What is expected> Go to the line containing "namespace FinXB" in the listing below and retype it and every later line exactly, down to the last.

Data to process>
import Summits.HubbardSuperconductivity.HubbardSuperconductivity.Theorems.AnisotropyChordTransferFibre3FinXBSym

/-!
# Route `AnisotropyChord` / H0 rotor rung: FIN combined (rows `N₁` + C) certificate at `L = 16` — cell facts, part `dp`

Kernel facts `xbcCellAny 16 (49/50) 20 la lb (c, bn) = true` (via the symmetric-table evaluator `xbcCellAnyW` of `…FinXBSym`: `rw [← xbcCellAnyW_eq]; decide +kernel`, zero data) for 1 λ-cells of the per-`L` cover
(`…FinXCCover.xbcCheck`; cell design: p3 g6 (g5 generator) scratch `xbc_design.py`, mirrors `xb_mirror.py`/`xc_mirror.py`); assembled in `…FinXBCSixteen`.
Prover seat `hubbard-h0-rotor-p3` g5; helper for piece A = stmt-HubbardSuperconductivity-23918 of rung 19089 (`--supports`, helper class).
WHAT THIS IS NOT: nothing here proves superconductivity in the Hubbard model (rotor TARGET as worded stays FALSE, g15 verdict); kernel facts for the FIN certificate of two hypotheses (rows `N₁`, C) of ONE conditional reduction.  Tree imports only; no sorry, no new axioms.
-/

set_option linter.dupNamespace false

namespace Summit.HubbardSuperconductivity.HubbardSuperconductivity.Theorems.AnisotropyChord.Transfer.Fibre3

namespace FinXB

set_option maxHeartbeats 4000000 in
/-- kernel fact: cell 133 at `L = 16` (certified, c = (1/2 : ℚ), b = 22/20). [folklore] -/
theorem xbc16_133 : xbcCellAny 16 (49/50 : ℚ) 20 5765918341982818 5910066300532389 ((1/2 : ℚ), (22 : ℕ)) = true := by
  rw [← xbcCellAnyW_eq]
  decide +kernel

end FinXB

end Summit.HubbardSuperconductivity.HubbardSuperconductivity.Theorems.AnisotropyChord.Transfer.Fibre3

Response for this exercise>
namespace FinXB

set_option maxHeartbeats 4000000 in
/-- kernel fact: cell 133 at `L = 16` (certified, c = (1/2 : ℚ), b = 22/20). [folklore] -/
theorem xbc16_133 : xbcCellAny 16 (49/50 : ℚ) 20 5765918341982818 5910066300532389 ((1/2 : ℚ), (22 : ℕ)) = true := by
  rw [← xbcCellAnyW_eq]
  decide +kernel

end FinXB

end Summit.HubbardSuperconductivity.HubbardSuperconductivity.Theorems.AnisotropyChord.Transfer.Fibre3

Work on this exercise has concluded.